Poggiata come stava sul bordo del tavolo, corse al centro. Fred sollevò il viso e avvicinò la bocca. I petali di carne aderirono lentamente ai suoi, la sua anima veniva risucchiata in un sospiro che restava sospeso all’infervorarsi del cuore. L’odore salato del mare copriva le loro teste, i grandi occhi erano così vicini ai suoi che sentì perdersi dentro di loro.
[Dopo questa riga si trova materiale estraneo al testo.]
/-!
# Lattice lifts of the doubled configurations of a cubic mirror cut
(helpers for stub `pedigreeStep` of line `only-interaction-breaks-moebius`, crux `MoebiusLimitExists`,
item stmt-CriticalPhenomena-1344, route `EnergyNotSigmaSquared`)

The continuum recursion step `pedigreeStep` compares, at mesh `δ`, the LIFT `j ↦ δ • (Y j)` of a
lattice configuration `Y` (so that the pinned zoom at the lift is `ρ_pin(δ)^m ⟨∏σ_Y⟩`, the lattice
approximation of `δ y` being `y`) with the continuum doubled configurations `doubledA g T x`,
`doubledB g T x` of a configuration `x` cut by the mirror `{rdotZ g · = T}`; the lattice mirror used
is `latticeMirror g ⌊T/δ⌋`. This file collects the elementary estimates, all of the form
"lattice object = continuum object up to `O(δ)`":
* `rescaledCorrelator_lift_ps`: the zoom at a lift;
* `abs_mul_zdot_latticeApprox_sub_le_ps`: `|δ g·[p/δ] − rdotZ g p| ≤ 4δ`, and the lattice side
  conditions of the cluster move inequality from the continuum cut conditions with margin `κ ≥ 4δ`
  (`zdot_latticeApprox_le_floor_ps`, `floor_le_zdot_latticeApprox_ps`);
* `norm_lift_latticeMirror_sub_reflectZ_le_ps`: `‖δ Θ[q/δ] − reflectZ g T p‖ ≤ 22δ + dist q p`;
* the configuration-level consequences for the doubled `A`- and `B`-configurations
  (`dist_liftA_doubledA_le_ps`, `dist_liftB_doubledB_le_ps`) and for a pair of lifts differing by the
  move of one point (`dist_liftA_liftA_le_ps`, `liftA_eq_of_ne_ps`).

References: FILS 1978 §2 for the mirrors; the recursion is the standing disprover's (Disproof.lean §G).
No definitions are introduced (lifts are written `fun j => δ • siteVec (Y j)`).
-/

noncomputable section

open Filter Topology Set Function Metric
open Literature.Probability.LatticeModels

namespace Summit.CriticalPhenomena.Ising3DConformalLimit.MoebiusLimitExistsOnlyInteraction

open Summit.CriticalPhenomena.Ising3DConformalLimit.MoebiusLimitExistsNegative
  (norm_le_two_mul_of_abs_le abs_apply_le_norm)

/-! ### Lifts of lattice configurations -/

/-- The pinned zoom at the lift `j ↦ δ • Y j` of a lattice configuration is `ρ_pin(δ)^m ⟨∏σ_Y⟩`
(`[δ y/δ] = y`). [folklore] -/
theorem rescaledCorrelator_lift_ps {δ : ℝ} (hδ : 0 < δ) {m : ℕ} (Y : Fin m → Site 3) :
    rescaledCorrelator (criticalCorr 3) rhoPin m δ (fun j => (δ • siteVec (Y j) : EuclideanSpace ℝ (Fin 3))) =
      rhoPin δ ^ m * criticalCorr 3 m Y := by
  rw [rescaledCorrelator_apply]
  simp only [latticeApprox_smul_siteVec hδ]

/-- **Registered anchor of this helper file** (`liftZoom_ps`): the pinned zoom at the lift
`j ↦ δ • Y j` of a lattice configuration `Y` is `ρ_pin(δ)^m ⟨∏σ_Y⟩`, explicit-binder form of
`rescaledCorrelator_lift_ps`. [folklore] -/
theorem liftZoom_ps :
    ∀ (δ : ℝ), 0 < δ → ∀ (m : ℕ) (Y : Fin m → Site 3),
      rescaledCorrelator (criticalCorr 3) rhoPin m δ (fun j => δ • siteVec (Y j)) =
        rhoPin δ ^ m * criticalCorr 3 m Y :=
  fun _ hδ _ Y => rescaledCorrelator_lift_ps hδ Y

/-- `‖δ [p/δ] − p‖₂ ≤ 2δ` (each coordinate is off by at most `δ`). [folklore] -/
theorem norm_lift_latticeApprox_sub_le_ps {δ : ℝ} (hδ : 0 < δ) (p : EuclideanSpace ℝ (Fin 3)) :
    ‖(δ • siteVec (latticeApprox δ p) : EuclideanSpace ℝ (Fin 3)) - p‖ ≤ 2 * δ := by
  refine norm_le_two_mul_of_abs_le fun i => ?_
  rw [PiLp.sub_apply, PiLp.smul_apply, siteVec_apply, smul_eq_mul]
  exact abs_mul_latticeApprox_sub_le hδ p i

/-- `‖δ [q/δ] − p‖₂ ≤ 2δ + dist q p`. [folklore] -/
theorem norm_lift_latticeApprox_sub_le'_ps {δ : ℝ} (hδ : 0 < δ) (p q : EuclideanSpace ℝ (Fin 3)) :
    ‖(δ • siteVec (latticeApprox δ q) : EuclideanSpace ℝ (Fin 3)) - p‖ ≤ 2 * δ + dist q p := by
  have h := norm_sub_le ((δ • siteVec (latticeApprox δ q) : EuclideanSpace ℝ (Fin 3)) - q) (p - q)
  rw [sub_sub_sub_cancel_right] at h
  have h1 := norm_lift_latticeApprox_sub_le_ps hδ q
  have h2 : ‖p - q‖ = dist q p := by rw [dist_comm, dist_eq_norm]
  linarith

/-- `rdotZ g (δ y) = δ (g·y)`. [folklore] -/
theorem rdotZ_smul_siteVec_ps (g : Site 3) (δ : ℝ) (y : Site 3) :
    rdotZ g (δ • siteVec y) = δ * zdot g y := by
  simp only [rdotZ, PiLp.smul_apply, siteVec_apply, smul_eq_mul, zdot, Int.cast_add, Int.cast_mul]
  ring

/-- `|δ g·[p/δ] − rdotZ g p| ≤ 4δ` for a cubic direction `g`. [folklore] -/
theorem abs_mul_zdot_latticeApprox_sub_le_ps {g : Site 3} (hg : IsCubicDir g) {δ : ℝ} (hδ : 0 < δ)
    (p : EuclideanSpace ℝ (Fin 3)) : |δ * zdot g (latticeApprox δ p) - rdotZ g p| ≤ 4 * δ := by
  rw [← rdotZ_smul_siteVec_ps]
  refine (abs_rdotZ_sub_le_pa hg _ _).trans ?_
  rw [dist_eq_norm]
  linarith [norm_lift_latticeApprox_sub_le_ps hδ p]

/-- Lattice side condition BELOW the mirror: if `rdotZ g p + κ ≤ T` and `4δ ≤ κ` then
`g·[p/δ] ≤ ⌊T/δ⌋`. [folklore] -/
theorem zdot_latticeApprox_le_floor_ps {g : Site 3} (hg : IsCubicDir g) {δ κ T : ℝ} (hδ : 0 < δ)
    (hκ : 4 * δ ≤ κ) {p : EuclideanSpace ℝ (Fin 3)} (h : rdotZ g p + κ ≤ T) :
    zdot g (latticeApprox δ p) ≤ ⌊T / δ⌋ := by
  have h1 := (abs_le.1 (abs_mul_zdot_latticeApprox_sub_le_ps hg hδ p)).2
  have h2 : T < δ * ((⌊T / δ⌋ : ℤ) + 1 : ℝ) := by
    have := Int.lt_floor_add_one (T / δ)
    rwa [div_lt_iff₀ hδ, mul_comm] at this
  have h3 : δ * (zdot g (latticeApprox δ p) : ℝ) < δ * ((⌊T / δ⌋ : ℤ) + 1 : ℝ) := by linarith
  have h4 : (zdot g (latticeApprox δ p) : ℝ) < (⌊T / δ⌋ : ℤ) + 1 := lt_of_mul_lt_mul_left h3 hδ.le
  have h5 : zdot g (latticeApprox δ p) < ⌊T / δ⌋ + 1 := by exact_mod_cast h4
  omega

/-- Lattice side condition ABOVE the mirror: if `T + κ ≤ rdotZ g p` and `4δ ≤ κ` then
`⌊T/δ⌋ ≤ g·[p/δ]`. [folklore] -/
theorem floor_le_zdot_latticeApprox_ps {g : Site 3} (hg : IsCubicDir g) {δ κ T : ℝ} (hδ : 0 < δ)
    (hκ : 4 * δ ≤ κ) {p : EuclideanSpace ℝ (Fin 3)} (h : T + κ ≤ rdotZ g p) :
    ⌊T / δ⌋ ≤ zdot g (latticeApprox δ p) := by
  have h1 := (abs_le.1 (abs_mul_zdot_latticeApprox_sub_le_ps hg hδ p)).1
  have h2 : δ * ((⌊T / δ⌋ : ℤ) : ℝ) ≤ T := by
    have := Int.floor_le (T / δ)
    rwa [le_div_iff₀ hδ, mul_comm] at this
  have h3 : δ * ((⌊T / δ⌋ : ℤ) : ℝ) ≤ δ * (zdot g (latticeApprox δ p) : ℝ) := by linarith
  exact_mod_cast le_of_mul_le_mul_left h3 hδ

/-- `0 ≤ T − δ⌊T/δ⌋ ≤ δ`, as `|δ⌊T/δ⌋ − T| ≤ δ`. [folklore] -/
theorem abs_mul_floor_sub_le_ps {δ : ℝ} (hδ : 0 < δ) (T : ℝ) : |δ * ((⌊T / δ⌋ : ℤ) : ℝ) - T| ≤ δ := by
  have h1 : δ * ((⌊T / δ⌋ : ℤ) : ℝ) ≤ T := by
    have := Int.floor_le (T / δ)
    rwa [le_div_iff₀ hδ, mul_comm] at this
  have h2 : T < δ * ((⌊T / δ⌋ : ℤ) : ℝ) + δ := by
    have := Int.lt_floor_add_one (T / δ)
    rw [div_lt_iff₀ hδ] at this
    linarith
  rw [abs_le]
  constructor <;> linarith

/-! ### The lattice mirror versus the Euclidean mirror -/

/-- `‖ĝ‖₂ ≤ 2` for a cubic direction. [folklore] -/
theorem norm_siteVec_le_two_ps {g : Site 3} (hg : IsCubicDir g) : ‖siteVec g‖ ≤ 2 := by
  have h := norm_le_two_mul_of_abs_le (w := siteVec g) (b := 1) fun i => by
    rw [siteVec_apply]
    rcases hg.1 i with h | h | h <;> simp [h]
  linarith

/-- The integer factor `2 / (g·g)` of the lattice mirror is the real number `2/(g·g)`. [folklore] -/
theorem cast_two_div_zdot_ps {g : Site 3} (hg : IsCubicDir g) :
    ((2 / zdot g g : ℤ) : ℝ) = 2 / ((zdot g g : ℤ) : ℝ) := by
  rcases hg.2 with h | h <;> rw [h] <;> norm_num

/-- `0 < g·g ≤ 2` in `ℝ`, so `2/(g·g) ≤ 2`. [folklore] -/
theorem two_div_zdot_le_two_ps {g : Site 3} (hg : IsCubicDir g) :
    0 ≤ 2 / ((zdot g g : ℤ) : ℝ) ∧ 2 / ((zdot g g : ℤ) : ℝ) ≤ 2 := by
  rcases hg.2 with h | h <;> rw [h] <;> norm_num

/-- The lattice mirror in real coordinates: `δ Θ y = δ y − (2/(g·g)) (δ g·y − δ c) ĝ`. [folklore] -/
theorem smul_siteVec_latticeMirror_ps {g : Site 3} (hg : IsCubicDir g) (c : ℤ) (δ : ℝ) (y : Site 3) :
    (δ • siteVec (latticeMirror g c y) : EuclideanSpace ℝ (Fin 3)) =
      δ • siteVec y - (2 / ((zdot g g : ℤ) : ℝ) * (δ * zdot g y - δ * c)) • siteVec g := by
  have hcast := cast_two_div_zdot_ps hg
  ext i
  simp only [PiLp.smul_apply, PiLp.sub_apply, siteVec_apply, smul_eq_mul, latticeMirror_apply,
    Int.cast_sub, Int.cast_mul, hcast]
  ring

/-- **`‖δ Θ[q/δ] − reflectZ g T q‖ ≤ 22δ`** for the lattice mirror `Θ = latticeMirror g ⌊T/δ⌋` of a cubic
direction: both are `v ↦ v − (2/(g·g))(g·v − height) ĝ` with `v`, `g·v` and the height off by
`2δ`, `4δ`, `δ`. [folklore] -/
theorem norm_lift_latticeMirror_sub_reflectZ_le_ps {g : Site 3} (hg : IsCubicDir g) {δ : ℝ} (hδ : 0 < δ)
    (T : ℝ) (q : EuclideanSpace ℝ (Fin 3)) :
    ‖(δ • siteVec (latticeMirror g ⌊T / δ⌋ (latticeApprox δ q)) : EuclideanSpace ℝ (Fin 3)) -
        reflectZ g T q‖ ≤ 22 * δ := by
  set y := latticeApprox δ q with hy
  set n : ℝ := ((zdot g g : ℤ) : ℝ) with hn
  obtain ⟨hn0, hn2⟩ := two_div_zdot_le_two_ps hg
  have hA : ‖(δ • siteVec y : EuclideanSpace ℝ (Fin 3)) - q‖ ≤ 2 * δ := norm_lift_latticeApprox_sub_le_ps hδ q
  have hB : |δ * zdot g y - rdotZ g q| ≤ 4 * δ := abs_mul_zdot_latticeApprox_sub_le_ps hg hδ q
  have hC : |δ * ((⌊T / δ⌋ : ℤ) : ℝ) - T| ≤ δ := abs_mul_floor_sub_le_ps hδ T
  -- the difference of the two mirror images
  have hdiff : (δ • siteVec (latticeMirror g ⌊T / δ⌋ y) : EuclideanSpace ℝ (Fin 3)) - reflectZ g T q =
      ((δ • siteVec y : EuclideanSpace ℝ (Fin 3)) - q) -
        (2 / n * ((δ * zdot g y - rdotZ g q) - (δ * ((⌊T / δ⌋ : ℤ) : ℝ) - T))) • siteVec g := by
    ext i
    simp only [smul_siteVec_latticeMirror_ps hg, reflectZ, PiLp.sub_apply, PiLp.smul_apply, siteVec_apply,
      smul_eq_mul, hn]
    ring
  rw [hdiff]
  refine (norm_sub_le _ _).trans ?_
  rw [norm_smul, Real.norm_eq_abs, abs_mul, abs_of_nonneg hn0]
  have hcoef : |(δ * zdot g y - rdotZ g q) - (δ * ((⌊T / δ⌋ : ℤ) : ℝ) - T)| ≤ 5 * δ :=
    (abs_sub _ _).trans (by linarith)
  have hg2 := norm_siteVec_le_two_ps hg
  have : 2 / n * |(δ * zdot g y - rdotZ g q) - (δ * ((⌊T / δ⌋ : ℤ) : ℝ) - T)| * ‖siteVec g‖ ≤
      2 * (5 * δ) * 2 := by
    refine mul_le_mul (mul_le_mul hn2 hcoef (abs_nonneg _) (by norm_num)) hg2 (norm_nonneg _) ?_
    positivity
  linarith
All’improvviso uno strepito terribile risuonò accanto, poté vedere come la figura della donna si rimpiccioliva, fino a che una piccola sagoma di bambola penetrò tra i fogli della rivista, e allora rialzò il viso con sonno e sofferenza. Un piacere era morto.


[1] Greta Garbo fu la protagonista di due versioni tratte dal romanzo di Lev Tolstoj: una versione senza sonoro diretta, nel 1927, da Edmund Goulding, dal titolo “Love”, e un rifacimento sonoro diretto, nel 1935, da Clarence Brown, dal titolo: “Anna Karenina”.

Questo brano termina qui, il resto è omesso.